**Assignment**
How many lines within the records include the word "saturation"? Only that number should be given.

The input Start Marker

import Summits.HodgeConjecture.HodgeConjecture.Theorems.HeckePrymWeilHeckePrymAnchorsUpgrade
import Summits.HodgeConjecture.HodgeConjecture.Theorems.WeilTwelvefoldsSqrtMinus7.Negative.EigenvalueTyping
import Literature.AlgebraicGeometry.HodgeTheory.WeilClassesIsogenyDescent
import Literature.AlgebraicGeometry.HodgeTheory.HodgeConjectureQbarVoisinProofs
import Literature.AlgebraicGeometry.HodgeTheory.WeilClassesSixfoldsProofs
import Literature.AlgebraicGeometry.Motives.AbelianVarietyCohomologyExteriorH1
import HarnessLib

/-!
# Crux `WeilTwelvefoldsSqrtMinus7` (stmt-HodgeConjecture-1261), line `polya-glued-box-products` ·
# stub 7 `stub_typedPlaneTransfer`: typed Weil-plane saturation and isogeny transfer

Route `HeckePrymWeil` (sub-problem `HodgeConjecture`); lead seat c7 of crux `WeilTwelvefoldsSqrtMinus7`,
line `polya-glued-box-products`, reshape r1.  This file proves the registered stub
`stub_typedPlaneTransfer` VERBATIM (the body of the skeleton's `TypedPlaneTransfer` with the local
notations expanded), unconditionally and `sorry`-free.

Statement.  Let `(A, φ)` and `(A″, φ″)` be complex abelian twelvefolds with `φ ≫ φ = -7`,
`φ″ ≫ φ″ = -7`, and an isogeny pair `f₁ : A ⟶ A″` (flat), `g₁ : A″ ⟶ A` `K`-equivariant
(`g₁ ≫ φ = φ″ ≫ g₁`), `f₁ ≫ g₁ = m • 𝟙 A`, `m ≥ 1`.  If ONE class `v₊ + v₋` of `A″` with
`v₊ ∈ Eig((𝟙+φ″)^*, (1+i√7)¹²)`, `v₋ ∈ Eig((𝟙+φ″)^*, (1-i√7)¹²)`, both non-zero, is algebraic, then
EVERY class of the typed Weil plane `Eig((𝟙+φ)^*, (1+i√7)¹²) ⊔ Eig((𝟙+φ)^*, (1-i√7)¹²)` of `A` is
algebraic.

Proof (assembly of PROVED tree lemmas; van Geemen LNM 1594, 3.6–3.7 and proof of Thm. 6.12;
Markman arXiv:2509.23403 §11.5 Step 1):
* `v₊ + v₋` lies in the typed plane of `A″`, hence (typing upgrade `stub_upgrade`, PROVED) in the
  strong Weil plane `weilClassesOf A″ φ″ 6 7`; it is non-zero because the two typed eigenvalues
  differ (`Negative.weilEigenvalues_twelve_ne`), so `v₊ + v₋ = 0` would force `v₊ = 0`;
* one non-zero algebraic strong Weil class makes the whole strong plane of `A″` algebraic
  (`weilClassesOf_le_algebraicClasses_iff_exists_ne_zero_of_dim_eq` with the PROVED named fact
  `abelianVarietyCohomologyExteriorH1_holds`);
* for `c` in the typed plane of `A`: `c ∈ weilClassesOf A φ 6 7` (`stub_upgrade`), `g₁^* c` lies in
  the strong plane of `A″` (`map_mem_weilClassesOf_of_comm`), hence is algebraic; its flat pull-back
  `f₁^* g₁^* c = (f₁ ≫ g₁)^* c = (m • 𝟙 A)^* c = m¹² • c` is algebraic
  (`map_mem_algebraicClasses_of_flat`, `abelianVarietyHom_map_map_apply`,
  `map_nsmul_id_eq_of_mem_weilClassesOf`), and `m¹² ≠ 0`.

No `sorry`, no new definition, no hypothesis beyond the registered signature.
-/

noncomputable section

-- every declaration of this problem lives in `Summit.HodgeConjecture.HodgeConjecture.…` (summit = sub-problem)
set_option linter.dupNamespace false

open CategoryTheory AlgebraicGeometry

namespace Summit.HodgeConjecture.HodgeConjecture.Theorems.WeilTwelvefoldsSqrtMinus7.PolyaGluedBoxProducts

open Literature.AlgebraicGeometry Literature.AlgebraicGeometry.Motives Literature.AlgebraicGeometry.HodgeTheory
open Literature.AlgebraicTopology.SingularHomology
open Summit.HodgeConjecture.HodgeConjecture.Theorems.HeckePrymWeilLine

/-- **Stub 7 `stub_typedPlaneTransfer` — typed Weil-plane saturation and isogeny transfer**
(registered signature, UNCONDITIONAL).  For complex abelian twelvefolds `(A, φ)`, `(A″, φ″)` with
`φ² = φ″² = -7` and an isogeny pair `f₁ : A ⟶ A″` (flat), `g₁ : A″ ⟶ A` (`g₁ ≫ φ = φ″ ≫ g₁`),
`f₁ ≫ g₁ = m • 𝟙 A`, `m ≥ 1`: one algebraic class `v₊ + v₋` on `A″` with both typed Weil components
`v± ∈ Eig((𝟙+φ″)^*, (1 ± i√7)¹²)` non-zero makes every class of the typed Weil plane
`Eig((𝟙+φ)^*, (1+i√7)¹²) ⊔ Eig((𝟙+φ)^*, (1-i√7)¹²)` of `A` algebraic: the strong Weil plane of `A″`
is algebraic as soon as it carries one non-zero algebraic class, `g₁^*` maps the plane of `A` into
that of `A″`, and `f₁^* g₁^* = (m • 𝟙)^* = m¹²` on it.
[cite: vanGeemen1994HodgeAV, 3.6–3.7 and proof of Thm. 6.12]
[cite: Markman2025SurveySecant, §11.5 Step 1] [cite: Milne1986AbelianVarieties, §8 Prop. 8.1] -/
theorem stub_typedPlaneTransfer :
    ∀ (A A'' : AbelianVariety ℂ) (φ : A ⟶ A) (φ'' : A'' ⟶ A''), A.dim = 12 → A''.dim = 12 →
      φ ≫ φ = -((7 : ℤ) • 𝟙 A) → φ'' ≫ φ'' = -((7 : ℤ) • 𝟙 A'') →
    ∀ (f₁ : A ⟶ A'') (g₁ : A'' ⟶ A) (m : ℕ), Flat f₁.hom.hom.hom.left → 0 < m →
      f₁ ≫ g₁ = m • 𝟙 A → g₁ ≫ φ = φ'' ≫ g₁ →
    ∀ (vp vm : complexBetti A''.X 12),
      vp ∈ Module.End.eigenspace (complexBetti.map (𝟙 A'' + φ'').hom.hom.hom 12).hom
          ((1 + Complex.I * (Real.sqrt (7 : ℝ) : ℂ)) ^ 12) →
      vm ∈ Module.End.eigenspace (complexBetti.map (𝟙 A'' + φ'').hom.hom.hom 12).hom
          ((1 - Complex.I * (Real.sqrt (7 : ℝ) : ℂ)) ^ 12) →
      vp ≠ 0 → vm ≠ 0 → vp + vm ∈ algebraicClasses A''.X 6 →
    ∀ c : complexBetti A.X 12,
      c ∈ Module.End.eigenspace (complexBetti.map (𝟙 A + φ).hom.hom.hom 12).hom
            ((1 + Complex.I * (Real.sqrt (7 : ℝ) : ℂ)) ^ 12) ⊔
          Module.End.eigenspace (complexBetti.map (𝟙 A + φ).hom.hom.hom 12).hom
            ((1 - Complex.I * (Real.sqrt (7 : ℝ) : ℂ)) ^ 12) →
      c ∈ algebraicClasses A.X 6 := by
  intro A A'' φ φ'' hA hA'' hφ hφ'' f₁ g₁ m hflat hm hfg hg vp vm hvp hvm hvp0 _ halg c hc
  have h7 : Nat.Prime 7 := by norm_num
  have hA2 : A.dim = 2 * 6 := by rw [hA]
  have hA''2 : A''.dim = 2 * 6 := by rw [hA'']
  have hφz : φ ≫ φ = -(((7 : ℕ) : ℤ) • 𝟙 A) := by exact_mod_cast hφ
  have hφ''z : φ'' ≫ φ'' = -(((7 : ℕ) : ℤ) • 𝟙 A'') := by exact_mod_cast hφ''
  have hφ''n : φ'' ≫ φ'' = -((7 : ℕ) • 𝟙 A'') := by rw [hφ'', ← natCast_zsmul]; rfl
  -- (b) `vp + vm` lies in the typed plane of `A″`, hence in its strong Weil plane
  have hW'' : vp + vm ∈ weilClassesOf A'' φ'' 6 7 :=
    stub_upgrade 7 h7 (by norm_num) le_rfl 6 A'' φ'' hA''2 hφ''z
      (by exact_mod_cast Submodule.add_mem_sup hvp hvm)
  -- (c) `vp + vm ≠ 0`: the two typed eigenvalues differ, so `vm = -vp` would force `vp = 0`
  have hne : vp + vm ≠ 0 := by
    intro h0
    have hvm' : vm = -vp := eq_neg_of_add_eq_zero_right h0
    rw [hvm', Submodule.neg_mem_iff, Module.End.mem_eigenspace_iff] at hvm
    rw [Module.End.mem_eigenspace_iff] at hvp
    have hsmul : ((1 + Complex.I * (Real.sqrt (7 : ℝ) : ℂ)) ^ 12 -
        (1 - Complex.I * (Real.sqrt (7 : ℝ) : ℂ)) ^ 12) • vp = 0 := by
      rw [sub_smul, ← hvp, ← hvm, sub_self]
    exact hvp0 ((smul_eq_zero.mp hsmul).resolve_left
      (sub_ne_zero.mpr Negative.weilEigenvalues_twelve_ne))
  -- (d) one non-zero algebraic strong Weil class makes the whole strong plane of `A″` algebraic
  have hle'' : weilClassesOf A'' φ'' 6 7 ≤ algebraicClasses A''.X 6 :=
    (weilClassesOf_le_algebraicClasses_iff_exists_ne_zero_of_dim_eq
      abelianVarietyCohomologyExteriorH1_holds hA''2 (by norm_num) (by norm_num) hφ''n).mpr
      ⟨vp + vm, hW'', halg, hne⟩
  -- (e) transfer to `A`: `c` is a strong Weil class, `g₁^* c` is algebraic on `A″`, and
  -- `f₁^* g₁^* c = (m • 𝟙 A)^* c = m¹² • c` is algebraic on `A`
  have hcW : c ∈ weilClassesOf A φ 6 7 :=
    stub_upgrade 7 h7 (by norm_num) le_rfl 6 A φ hA2 hφz (by exact_mod_cast hc)
  have hgc : singularCohomology.map ℂ ℂ (Motives.AlgPoints.mapContinuous (L := ℂ) g₁.hom.hom.hom)
      (2 * 6) c ∈ algebraicClasses A''.X 6 :=
    hle'' (map_mem_weilClassesOf_of_comm hg hcW)
  haveI : IsLocallyNoetherian A.X.left := LocallyOfFiniteType.isLocallyNoetherian A.X.hom
  haveI : IsLocallyNoetherian A''.X.left := LocallyOfFiniteType.isLocallyNoetherian A''.X.hom
  haveI : Flat f₁.hom.hom.hom.left := hflat
  have hfc := map_mem_algebraicClasses_of_flat f₁.hom.hom.hom hgc
  have key : complexBetti.map f₁.hom.hom.hom (2 * 6)
      (singularCohomology.map ℂ ℂ (Motives.AlgPoints.mapContinuous (L := ℂ) g₁.hom.hom.hom)
        (2 * 6) c) = ((m : ℂ) ^ (2 * 6)) • c := by
    change singularCohomology.map ℂ ℂ (Motives.AlgPoints.mapContinuous (L := ℂ) f₁.hom.hom.hom)
      (2 * 6) (singularCohomology.map ℂ ℂ
        (Motives.AlgPoints.mapContinuous (L := ℂ) g₁.hom.hom.hom) (2 * 6) c) = _
    rw [abelianVarietyHom_map_map_apply, hfg, map_nsmul_id_eq_of_mem_weilClassesOf m hcW]
  rw [key] at hfc
  have hmC : ((m : ℂ) ^ (2 * 6)) ≠ 0 := pow_ne_zero _ (Nat.cast_ne_zero.mpr hm.ne')
  have h := Submodule.smul_mem (algebraicClasses A.X 6) (((m : ℂ) ^ (2 * 6))⁻¹) hfc
  rwa [smul_smul, inv_mul_cancel₀ hmC, one_smul] at h

end Summit.HodgeConjecture.HodgeConjecture.Theorems.WeilTwelvefoldsSqrtMinus7.PolyaGluedBoxProducts

end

The input End Marker

**Answer to this task**
2